Age & Healthcare
New Realities of an Older America, a report issued in 2010 by the Stanford Center on Longevity, begins with the startling statement that “in less than one century, life expectancy has increased an average of 30 years in developed regions of the world.”
Just because we’re getting older doesn’t mean we have to get sick: our healthy behaviors can delay many problems. Most chronic diseases have remained stable, with two exceptions: high blood pressure and diabetes (Hayutin et al, 2010:48), each of which can often be managed if diagnosed early.

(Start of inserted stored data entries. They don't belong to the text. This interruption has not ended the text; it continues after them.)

import Summits.ValiantsHypothesis.ValiantsHypothesis.Theorems.KPlusLogSqLawLiftingRungFourRangeGRW
import Summits.ValiantsHypothesis.ValiantsHypothesis.Theorems.KPlusLogSqLawLiftingRungFourRangeSq
import Summits.ValiantsHypothesis.ValiantsHypothesis.Theorems.KPlusLogSqLawTropicalGradedWalkChainThree

/-!
# Route «KPlusLogSqLaw», crux `Lifting` / `WeakLifting` — the `K = 4` LIFT rung on the range `m ≤ 24569`
# (Descartes + the kernel GRW floor `2m²`)

HONEST FRAMING.  Helper (partial range, no stub credit) toward the lifting cruxes of route `KPlusLogSqLaw`
(`Summit.ValiantsHypothesis.ValiantsHypothesis.Theses.KPlusLogSqLaw.Lifting`, item `stmt-ValiantsHypothesis-19772`, which implies
`…KPlusLogSqLaw.WeakLifting`, item `stmt-ValiantsHypothesis-19561`, by `TropicalCensus.weakLifting_of_tropicalLifting`); cell
`pub-symmetroid`, seat val-sym-lift-p3 g22, 2026-08-29.  The tree's `lift_rung_four_of_le_grw` (this lineage, g20) proves the `K = 4` rung
`TropRootLawAt m 4 n → RealRootLawAt m 4 (2^12 (n+1))` for `m ≤ 18000` from the GRW-lite floor `(3m² − 3m)/2 − 1 ≤ T(m,4)`.  The `K = 4`
tropical row has since received the kernel floor of leading coefficient `2` for EVERY `m ≥ 2` — the full graded-rotation-walk chain of seat
val-sym-trop-p3 (`TropicalCensus.grw3_le_of_tropRootLawAt_four : TropRootLawAt m 4 B → 2·m² ≤ B`).  The same two-line Descartes argument
(`Census.realRootLawAt_descartes`: `ζ_tot(m,4) ≤ 2·C(m+3,3) − 1`, cubic in `m`) then carries the rung to its exact arithmetic edge:

* `lift_rung_four_of_le_grw3 : m ≤ 24569 → TropRootLawAt m 4 n → RealRootLawAt m 4 (2 ^ (3 * 4) * (n + 1))`

(arithmetic: `(m+1)(m+2)(m+3) ≤ 12288·(2m² + 1)` iff `m ≤ 24569`; below `m = 18001` the tree's rung is used verbatim).  This is the
range extension ANNOUNCED as possible in the docstring of `…LiftingRungFourRangeGRW` («would only move the edge to m ≈ 24500») and it is the
last such extension available from a QUADRATIC tropical floor: with constant `2^(3·4)` the Descartes ceiling `≈ m³/3` overtakes `4096·(c m²)`
at `m ≈ 12288·c`, and slope counting caps every `(m,4)` floor at `C(m+3,3) − 1`.  WHAT THIS IS NOT: the rung for ALL `m` at `K = 4` needs a CUBIC
tropical `(m,4)` family or a sub-Descartes real bound — the cell's open `K = 4` fork (D2); this seat's LP census of «joint-unlocking» odometer
designs for that fork is NEGATIVE (memo `SWITCHBOARD-OBSTRUCTIONS-liftp3g22.md`, evidence on stmt-ValiantsHypothesis-19561).  Nothing here asserts
`Lifting`, `WeakLifting`, `TropicalB`, `KPlusLogSqLaw`, `MatrixDescartes` (stmt-ValiantsHypothesis-18050) or anything about `VP ≠ VNP`.
Def-free. [folklore] Descartes' rule + arithmetic.
-/

set_option linter.dupNamespace false
set_option autoImplicit false

namespace Summit.ValiantsHypothesis.ValiantsHypothesis.Theorems.KPlusLogSqLaw

open Summit.ValiantsHypothesis.ValiantsHypothesis.Theorems.LacunarySymmetroidMatrixDescartes (RealRootLawAt)
open Summit.ValiantsHypothesis.ValiantsHypothesis.Theorems.LacunarySymmetroidMatrixDescartes.TropicalCensus (TropRootLawAt)

/-- the cubic-versus-quadratic arithmetic of the range: `(m+3)(m+2)(m+1) ≤ 12288·(2m² + 1)` for `m ≤ 24569`
(and this fails at `m = 24570`). [folklore] -/
theorem range_arith_grw3 (m : ℕ) (hm : m ≤ 24569) :
    (m + 3) * (m + 2) * (m + 1) ≤ 12288 * (2 * m ^ 2 + 1) := by
  have h1 : m * (m * m) ≤ 24569 * (m * m) := Nat.mul_le_mul_right _ hm
  nlinarith [h1, Nat.zero_le m]

/-- **LIFT, rung `K = 4`, on the range `m ≤ 24569` (constant `2^12`):** there the kernel GRW tropical floor `2m² ≤ n`
(`grw3_le_of_tropRootLawAt_four`) and the cubic real Descartes ceiling `2·C(m+3,3) − 1` fit under `2^12·(n+1)`; below `m = 18001`
this is the tree's `lift_rung_four_of_le_grw`. [folklore] -/
theorem lift_rung_four_of_le_grw3 (m n : ℕ) (hm : m ≤ 24569) (h : TropRootLawAt m 4 n) :
    RealRootLawAt m 4 (2 ^ (3 * 4) * (n + 1)) := by
  by_cases hsmall : m ≤ 18000
  · exact lift_rung_four_of_le_grw m n hsmall h
  have h1 := LacunarySymmetroidMatrixDescartes.TropicalCensus.grw3_le_of_tropRootLawAt_four m n (by omega) h
  refine LacunarySymmetroidMatrixDescartes.Census.realRootLawAt_mono ?_
    (LacunarySymmetroidMatrixDescartes.Census.realRootLawAt_descartes m 4 (by norm_num))
  have h2 : Nat.choose (m + 4 - 1) m = Nat.choose (m + 3) 3 := by
    rw [show m + 4 - 1 = m + 3 from rfl]
    exact Nat.choose_symm_add
  have h3 := six_mul_choose_three m
  have h4 := range_arith_grw3 m hm
  rw [h2, show 2 ^ (3 * 4) = 4096 by norm_num]
  -- `6·C(m+3,3) = (m+3)(m+2)(m+1) ≤ 12288·(2m²+1) ≤ 12288·(n+1)`, hence `2·C − 1 ≤ 4096·(n+1)`
  have h5 : 12288 * (2 * m ^ 2 + 1) ≤ 12288 * (n + 1) := Nat.mul_le_mul_left _ (by omega)
  omega

end Summit.ValiantsHypothesis.ValiantsHypothesis.Theorems.KPlusLogSqLaw
/-- **P58V `TowerTwistConductorLawAtTwo` (CONJECTURE-CANDIDATE «on even classes the signed object at 2 is the CONDUCTOR
EXPONENT of the twisting character»; supported by ALL layer data n ≤ 4: writing `f = 2e_n + 1 − ℓ(δ)`, the verdict tables of
layers 1–4 define ONE function `V(f)` with NO clash on the 8 conductor exponents shared between layers (20 (layer, level) cells:
f = 2 B⁵ (n = 0..4), 4 S⁴, 6 B³, 8 B³, 10 S², 12 S², 14 B², 16 S²) and `V` = B at `f ∈ {0, 2, 5, 6, 8, 9, 14, 20, 26}`, S at
`f ∈ {3, 4, 10, 12, 16, 17, 18, 22, 24, 28, 30, 32, 33}` for `f ≤ 33` (odd `f = 2e_n + 1` = the odd classes of layer n: 3 S, 5 B, 9 B, 17 S, 33 S); the level law P57L inside one layer is the special case `n = n'`).**
Across layers `K = ℚ_{2,n}`, `K' = ℚ_{2,n'}`: two even classes `δ ∈ K`, `δ' ∈ K'` whose quadratic characters have the same
conductor exponent (`2·2^n + 1 − ℓ = 2·2^{n'} + 1 − ℓ'`) are simultaneously type-blind or type-sensitive.
Why it might fail: `f = 32` is S at layer 4 (`ℓ = 1`, the layer's maximal unit conductor) although `f ≡ 2 (mod 6)` like the blind
`8, 14, 20, 26` — if `V(32)` at layer 5 (`ℓ = 33`, not maximal) turned out B, the law dies exactly at the boundary classes `ℓ = 1`;
one engine at layer 4.  Cheapest falsifier: layer 5 is out of reach (2³⁴ classes); instead a PROOF ATTEMPT: express the verdict
through Hazewinkel's norm-map breaks of the two Honda types over `K_n(√δ)` — a clash with the table kills it. [cite: Kobayashi2003]
[cite: Kramer1981, Prop. 4]
REF1-AUDIT §195: **SURVIVES as CONJECTURE-CANDIDATE** (`@[conjecture]` on port per R195c — applied) — subtraction-free conductor matching `2·2^n + ℓ' = 2·2^{n'} + ℓ` ✓,
same curve pair on both layers ✓, unbounded layers = the prediction ✓; consistent with every typed lower-layer predicate (kernel `bc7_layer34_noClash`, `decide` 8/8 for
layers 3/4; layers 0–2 on paper); the `n = n'` case is the level law P57L (kernel `bc7_conductor_same_layer`).  REF2-PLACEMENT v53 §11: `V(f)` UNPLACED (above); **PROVED
CORNER (v53 §11 (3), recorded at REF2's request): `i(f) = 0 ⟹ Π_δ ⊇ Π_1 ⟹ Π_δ = Π_1 ⟹ blind` (given `δ = 1` blind by the type law) — explains `V(0) = V(2) = B` at all five
layers**; for `i > 0`, `Π_δ` is a Lagrangian through the isotropic `W_δ = Π_1 ∩ Π_δ` (dim `2^n − i`), a point of `LGr(W_δ^⊥/W_δ)` of dimension `2i` — the leading-order count
fixes `dim W_δ` type-blindly and is silent on position, which is where `a₂ mod 4` enters via SUB-LEADING coefficients of `[2]_Ê` / of `F(y,−y) = a₃y⁴ + …`; the observed
`f mod 6` correlate (f ≡ 4: S 8/8; f ≡ 2: B 10/11, exception f = 32; f ≡ 0: S except f = 6) is explicitly NOT proposed as `V`'s closed form (two exceptions).  -imc D-imc-57:
O-57u (absolute-upper-break reading) KILLED 9/12 (`ℓ = 27` B, `ℓ = 23` S at layer 4); the conductor reading has no clash on the 8 even `f` shared between layers (21 cells).
  TYPER FOLD (-ty g18, add3 R4): **P58V SURVIVED ITS CHEAPEST FALSIFIER** — layer 5 (`ℚ_{2,5}`, `e = 32`, engine 3, kit j331383 + replication j331499 + four more curves j331548):
`f = 32` (`ℓ = 33`, not a top-of-layer class) is TYPE-VISIBLE (S on 8/8 + 6/6 fresh classes, `i = 10`); `V(f)` is now ONE function on **37 (layer, f) coincidence cells, 0 clash**
(21 through layer 4 + the 16 even `f ≤ 32` at layer 5); the «`f mod 6`» reading is DEAD (S at `f = 32, 38, 44, 50, 56, 62`); updated table B = `{0, 2, 5, 6, 8, 9, 14, 20, 26}`,
S = `{3, 4, 10, 12, 16, 17, 18, 22, 24} ∪ {28, 30, …, 64} ∪ {33, 65}` — SHARPENED by P59F `TowerTwistBlindConductorSetAtTwo` below (the blind conductor set looks FINITE);
(N₅) `i(f) = 2⌈(f−2)/6⌉` 16/16 + `i_odd = 21 = J₆` as pre-registered (MEMO-imc §10.99-add3/add4).  REF2-PLACEMENT v54 §1.3: V(f) NOT IN PRINT, OPEN IN PRINT (MR15's companion problem at 2). -/
@[conjecture] def TowerTwistConductorLawAtTwo : Prop :=
  ∀ (n n' : ℕ) (W₁ W₂ : WeierstrassCurve ℚ) [W₁.IsElliptic] [W₂.IsElliptic] [W₁.IsGloballyMinimal] [W₂.IsGloballyMinimal],
    GoodSS W₁ 2 → GoodSS W₂ 2 →
  ∀ (K : Type) [Field K] [CharZero K] [Algebra ℚ_[2] K], IsCyclotomicLayerAtTwo n K →
  ∀ (K' : Type) [Field K'] [CharZero K'] [Algebra ℚ_[2] K'], IsCyclotomicLayerAtTwo n' K' →
  ∀ (c : K) (c' : K'), (Algebra.norm ℚ_[2] c).valuation = 1 → (Algebra.norm ℚ_[2] c').valuation = 1 →
  ∀ (δ : K) (δ' : K') (ℓ ℓ' : ℕ), δ ≠ 0 → δ' ≠ 0 →
    IsLeadingOddLevelAtTwo c ℓ δ → IsLeadingOddLevelAtTwo c' ℓ' δ' → 2 * 2 ^ n + ℓ' = 2 * 2 ^ n' + ℓ →
  ∀ (W₁' W₂' : WeierstrassCurve K) (W₁'' W₂'' : WeierstrassCurve K')
    [W₁'.IsElliptic] [W₂'.IsElliptic] [W₁''.IsElliptic] [W₂''.IsElliptic],
    (∃ C : VariableChange K, C • (W₁.baseChange K).quadraticTwist δ = W₁') →
    (∃ C : VariableChange K, C • (W₂.baseChange K).quadraticTwist δ = W₂') →
    (∃ C : VariableChange K', C • (W₁.baseChange K').quadraticTwist δ' = W₁'') →
    (∃ C : VariableChange K', C • (W₂.baseChange K').quadraticTwist δ' = W₂'') →
    (KummerImagesAgree W₁' W₂' ↔ KummerImagesAgree W₁'' W₂'')
/-- **THE SUP-ROW LETTER IN EVERY DIMENSION** (v1.1): `∃ C > 0, ∀ n p, Σ′_y |H(p,y)| ≤ C` on `ℤ^{d+1}` — from OSCST's d-free entry decay
(`supNorm(blk p − y) ≥ dist(blk p, y)`, `B6Hprime2101.dist_le_supNorm`) and `tsum_expX_le`. [folklore] -/
theorem exists_tsum_abs_kerH_le_all (d : ℕ) {a : ℝ} (ha : 0 < a) :
    ∃ C : ℝ, 0 < C ∧ ∀ (n : ℕ) (p : X (d + 1)), ∑' y : X (d + 1), |kerH n a p y| ≤ C := by
  obtain ⟨κ, C, hκ, hC, h⟩ := exists_kerH_decay d ha
  have hK : 0 ≤ latticeConst (d + 1) κ := latticeConst_nonneg (d + 1) hκ.le
  refine ⟨C * latticeConst (d + 1) κ + 1, by positivity, fun n p => ?_⟩
  have hpt : ∀ y : X (d + 1), |kerH n a p y| ≤ C * Real.exp (-(κ * dist (blk n p) y)) := fun y =>
    (h n p y).trans (mul_le_mul_of_nonneg_left (Real.exp_le_exp.2
      (neg_le_neg (mul_le_mul_of_nonneg_left (dist_le_supNorm (blk n p) y) hκ.le))) hC.le)
  have hmaj : Summable fun y : X (d + 1) => C * Real.exp (-(κ * dist (blk n p) y)) :=
    (summable_expX hκ (blk n p)).mul_left C
  calc ∑' y : X (d + 1), |kerH n a p y| ≤ ∑' y : X (d + 1), C * Real.exp (-(κ * dist (blk n p) y)) :=
        Summable.tsum_le_tsum hpt (summable_abs_kerH_row n ha p) hmaj
    _ = C * ∑' y : X (d + 1), Real.exp (-(κ * dist (blk n p) y)) := tsum_mul_left
    _ ≤ C * latticeConst (d + 1) κ := mul_le_mul_of_nonneg_left (tsum_expX_le hκ (blk n p)) hC.le
    _ ≤ C * latticeConst (d + 1) κ + 1 := by linarith

/-- **THE SUP LETTER IN EVERY DIMENSION** (v1.1): `∃ C > 0` such that for every side, every `|B| ≤ R` and every `p`,
`|(H B)(p)| ≤ C·R` on `ℤ^{d+1}` — `‖H_M‖_{∞→∞} ≤ C(d,a)` uniformly in `M`, no dimension guard. [folklore] -/
theorem exists_abs_HBZd_le_all (d : ℕ) {a : ℝ} (ha : 0 < a) :
    ∃ C : ℝ, 0 < C ∧ ∀ (n : ℕ) (Bf : X (d + 1) → ℝ) (R : ℝ), (∀ y, |Bf y| ≤ R) →
      ∀ p : X (d + 1), |HBZd n a Bf p| ≤ C * R := by
  obtain ⟨C, hC, h⟩ := exists_tsum_abs_kerH_le_all d ha
  refine ⟨C, hC, fun n Bf R hB p => ?_⟩
  have hR : 0 ≤ R := nonneg_of_abs_le hB
  have hsum : HasSum (fun y : X (d + 1) => R * |kerH n a p y|) (R * ∑' y : X (d + 1), |kerH n a p y|) :=
    (summable_abs_kerH_row n ha p).hasSum.mul_left R
  have h1 := tsum_of_norm_bounded hsum fun y => by
    rw [Real.norm_eq_abs, abs_mul]
    exact mul_le_mul_of_nonneg_right (hB y) (abs_nonneg _)
  rw [Real.norm_eq_abs] at h1
  calc |HBZd n a Bf p| = |∑' y : X (d + 1), Bf y * kerH n a p y| := by rw [HBZd]
    _ ≤ R * ∑' y : X (d + 1), |kerH n a p y| := h1
    _ ≤ R * C := mul_le_mul_of_nonneg_left (h n p) hR
    _ = C * R := mul_comm _ _

/-- **THE RADIUS LETTER IN EVERY DIMENSION `≥ 3`** (v1.1): for `3 ≤ d + 1` there are `C > 0` and a side `M₀` such that for every side
`n + 1 ≥ M₀` HRS §3's letter `|√((n+1)²∕(n+1)^{d+1})|·C < 1` holds AND `C` bounds the section on `ℓ^∞` at that side — (46)'s
`oneShot_radius_letter_supnorm` with the entry decay supplied by OSCST instead of `PoissonInterior`. [folklore] -/
theorem exists_oneShot_radius_letter_all (d : ℕ) (hd : 3 ≤ d + 1) {a : ℝ} (ha : 0 < a) :
    ∃ C : ℝ, 0 < C ∧ ∃ M₀ : ℕ, ∀ n : ℕ, M₀ ≤ n + 1 →
      |Real.sqrt ((((n : ℝ) + 1)) ^ 2 / (((n : ℝ) + 1)) ^ (d + 1))| * C < 1 ∧
      ∀ (Bf : X (d + 1) → ℝ) (R : ℝ), (∀ y, |Bf y| ≤ R) → ∀ p : X (d + 1), |HBZd n a Bf p| ≤ C * R := by
  obtain ⟨C, hC, h⟩ := exists_abs_HBZd_le_all d ha
  obtain ⟨M₀, hM₀⟩ := radius_letter_eventually (d := d + 1) hC.le hd
  refine ⟨C, hC, M₀, fun n hn => ⟨?_, fun Bf R hB p => h n Bf R hB p⟩⟩
  have h1 := hM₀ (n + 1) hn
  push_cast at h1
  exact h1

end AllDimensions

end

end Summit.QuantumFields.BalabanUV.T4Continuum.NE7b.OneShotChartSupNorm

The more we know about the social context for a person, the better we can help that person practice good health behaviors. For example, Shelton et al (2011) identifies major stressors and challenges interfering with the ability to attain health among low-income populations. We are beginning to pay attention to health disparities: each of the fourteen Centers on the Demography of Aging, sponsored by the National Institutes of Aging (http://www.agingcenters.org), collects data which can be used by policy makers, researchers, and citizens. A new survey, the National Health and Aging Trends Study (NHATS) is recruiting people 65 and older to study how aging affects independence in self-care (http://www.nhats.org). In South Carolina, where the CCC is mounted, Hands On Health-SC is an online community resource promoting healthy lifestyles.
The Carolinas Conversations Collection brings a voice to the statistics, the studies, and perhaps, some of your own questions.
Hayutin A., Dietz M., Mitchell L. (2010). New realities of an older America: Challenges, changes and questions. Stanford, CA: Stanford Center on Longevity
Shelton R, Goldman R, Emmons K, Sorensen G, Allen J. (2011). An investigation into the social context of low-income, urban Black and Latina women: Implications for adherence to recommended health behaviors. Health Education & Behavior, 38, 471-481.